### The problem
The required output is the lines below from the line containing "renormalisations, from slab" to the line containing "sch'.IsReflectionSymmetric →", inclusive, retyped exactly. No other lines belong in it.

### Supplied material
◆ ◆ ◆
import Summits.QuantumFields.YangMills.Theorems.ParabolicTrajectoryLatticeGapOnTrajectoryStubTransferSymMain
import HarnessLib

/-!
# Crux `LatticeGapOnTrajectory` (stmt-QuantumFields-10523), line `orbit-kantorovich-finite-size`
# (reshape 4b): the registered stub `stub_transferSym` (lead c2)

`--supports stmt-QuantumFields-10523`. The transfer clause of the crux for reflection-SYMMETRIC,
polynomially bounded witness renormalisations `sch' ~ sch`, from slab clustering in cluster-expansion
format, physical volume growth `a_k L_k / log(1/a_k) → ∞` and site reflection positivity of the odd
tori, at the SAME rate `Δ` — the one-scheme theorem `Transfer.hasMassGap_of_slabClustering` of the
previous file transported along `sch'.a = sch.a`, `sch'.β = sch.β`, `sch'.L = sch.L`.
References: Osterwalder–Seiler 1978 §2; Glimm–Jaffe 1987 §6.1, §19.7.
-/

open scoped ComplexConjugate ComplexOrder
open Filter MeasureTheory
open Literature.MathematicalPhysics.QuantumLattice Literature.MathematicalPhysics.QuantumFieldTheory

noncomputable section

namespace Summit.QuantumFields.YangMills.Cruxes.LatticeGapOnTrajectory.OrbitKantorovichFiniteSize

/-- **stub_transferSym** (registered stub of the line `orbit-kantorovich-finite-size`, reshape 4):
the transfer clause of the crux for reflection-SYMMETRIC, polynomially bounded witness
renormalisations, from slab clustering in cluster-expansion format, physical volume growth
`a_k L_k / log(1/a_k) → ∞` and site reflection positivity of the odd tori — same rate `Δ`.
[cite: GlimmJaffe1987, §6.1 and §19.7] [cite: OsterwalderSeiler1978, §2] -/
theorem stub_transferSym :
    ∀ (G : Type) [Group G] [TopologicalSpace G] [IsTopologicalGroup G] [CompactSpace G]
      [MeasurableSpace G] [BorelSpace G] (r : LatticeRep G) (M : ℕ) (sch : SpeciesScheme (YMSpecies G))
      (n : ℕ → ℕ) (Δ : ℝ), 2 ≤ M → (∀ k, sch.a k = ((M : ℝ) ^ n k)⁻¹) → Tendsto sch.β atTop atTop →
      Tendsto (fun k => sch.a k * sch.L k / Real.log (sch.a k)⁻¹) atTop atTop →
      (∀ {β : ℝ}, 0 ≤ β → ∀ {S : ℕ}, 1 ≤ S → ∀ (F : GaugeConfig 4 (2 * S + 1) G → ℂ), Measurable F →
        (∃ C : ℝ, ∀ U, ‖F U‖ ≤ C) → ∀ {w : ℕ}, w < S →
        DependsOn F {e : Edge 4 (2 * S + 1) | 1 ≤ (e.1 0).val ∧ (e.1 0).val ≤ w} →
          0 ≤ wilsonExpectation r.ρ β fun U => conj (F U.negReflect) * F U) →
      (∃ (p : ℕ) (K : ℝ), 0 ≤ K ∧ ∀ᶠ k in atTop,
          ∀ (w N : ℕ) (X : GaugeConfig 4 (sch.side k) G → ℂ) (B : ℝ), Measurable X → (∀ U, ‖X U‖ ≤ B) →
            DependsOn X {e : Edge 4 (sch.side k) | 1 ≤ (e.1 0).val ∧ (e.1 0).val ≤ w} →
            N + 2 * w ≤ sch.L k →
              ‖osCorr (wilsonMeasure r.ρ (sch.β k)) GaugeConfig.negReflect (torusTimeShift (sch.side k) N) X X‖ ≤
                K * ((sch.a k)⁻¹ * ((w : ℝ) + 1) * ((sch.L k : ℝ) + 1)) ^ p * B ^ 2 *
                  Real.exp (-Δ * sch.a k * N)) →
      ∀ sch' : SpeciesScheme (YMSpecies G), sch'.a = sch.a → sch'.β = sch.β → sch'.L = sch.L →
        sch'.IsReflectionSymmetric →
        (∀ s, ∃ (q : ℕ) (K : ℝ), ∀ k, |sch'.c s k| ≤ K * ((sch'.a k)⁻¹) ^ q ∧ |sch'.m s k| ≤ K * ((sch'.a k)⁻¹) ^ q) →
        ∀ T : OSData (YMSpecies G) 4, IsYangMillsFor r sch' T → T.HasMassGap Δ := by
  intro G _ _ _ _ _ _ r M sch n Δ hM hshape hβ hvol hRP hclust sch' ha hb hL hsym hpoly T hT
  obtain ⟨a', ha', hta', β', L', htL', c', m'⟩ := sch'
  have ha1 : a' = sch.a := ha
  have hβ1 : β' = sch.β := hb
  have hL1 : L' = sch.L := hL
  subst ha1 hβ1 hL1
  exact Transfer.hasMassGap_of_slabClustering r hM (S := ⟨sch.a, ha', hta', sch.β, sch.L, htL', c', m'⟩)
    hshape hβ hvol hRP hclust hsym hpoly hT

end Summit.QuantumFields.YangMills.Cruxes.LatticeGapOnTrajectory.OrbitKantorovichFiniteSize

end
◆ ◆ ◆
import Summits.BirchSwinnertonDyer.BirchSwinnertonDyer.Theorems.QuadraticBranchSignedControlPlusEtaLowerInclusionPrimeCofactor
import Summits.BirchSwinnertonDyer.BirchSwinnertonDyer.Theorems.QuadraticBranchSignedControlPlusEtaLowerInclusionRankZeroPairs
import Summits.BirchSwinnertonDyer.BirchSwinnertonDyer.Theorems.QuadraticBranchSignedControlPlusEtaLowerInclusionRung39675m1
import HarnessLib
◆ ◆ ◆
### Exercise answer
renormalisations, from slab clustering in cluster-expansion format, physical volume growth
`a_k L_k / log(1/a_k) → ∞` and site reflection positivity of the odd tori — same rate `Δ`.
[cite: GlimmJaffe1987, §6.1 and §19.7] [cite: OsterwalderSeiler1978, §2] -/
theorem stub_transferSym :
    ∀ (G : Type) [Group G] [TopologicalSpace G] [IsTopologicalGroup G] [CompactSpace G]
      [MeasurableSpace G] [BorelSpace G] (r : LatticeRep G) (M : ℕ) (sch : SpeciesScheme (YMSpecies G))
      (n : ℕ → ℕ) (Δ : ℝ), 2 ≤ M → (∀ k, sch.a k = ((M : ℝ) ^ n k)⁻¹) → Tendsto sch.β atTop atTop →
      Tendsto (fun k => sch.a k * sch.L k / Real.log (sch.a k)⁻¹) atTop atTop →
      (∀ {β : ℝ}, 0 ≤ β → ∀ {S : ℕ}, 1 ≤ S → ∀ (F : GaugeConfig 4 (2 * S + 1) G → ℂ), Measurable F →
        (∃ C : ℝ, ∀ U, ‖F U‖ ≤ C) → ∀ {w : ℕ}, w < S →
        DependsOn F {e : Edge 4 (2 * S + 1) | 1 ≤ (e.1 0).val ∧ (e.1 0).val ≤ w} →
          0 ≤ wilsonExpectation r.ρ β fun U => conj (F U.negReflect) * F U) →
      (∃ (p : ℕ) (K : ℝ), 0 ≤ K ∧ ∀ᶠ k in atTop,
          ∀ (w N : ℕ) (X : GaugeConfig 4 (sch.side k) G → ℂ) (B : ℝ), Measurable X → (∀ U, ‖X U‖ ≤ B) →
            DependsOn X {e : Edge 4 (sch.side k) | 1 ≤ (e.1 0).val ∧ (e.1 0).val ≤ w} →
            N + 2 * w ≤ sch.L k →
              ‖osCorr (wilsonMeasure r.ρ (sch.β k)) GaugeConfig.negReflect (torusTimeShift (sch.side k) N) X X‖ ≤
                K * ((sch.a k)⁻¹ * ((w : ℝ) + 1) * ((sch.L k : ℝ) + 1)) ^ p * B ^ 2 *
                  Real.exp (-Δ * sch.a k * N)) →
      ∀ sch' : SpeciesScheme (YMSpecies G), sch'.a = sch.a → sch'.β = sch.β → sch'.L = sch.L →
        sch'.IsReflectionSymmetric →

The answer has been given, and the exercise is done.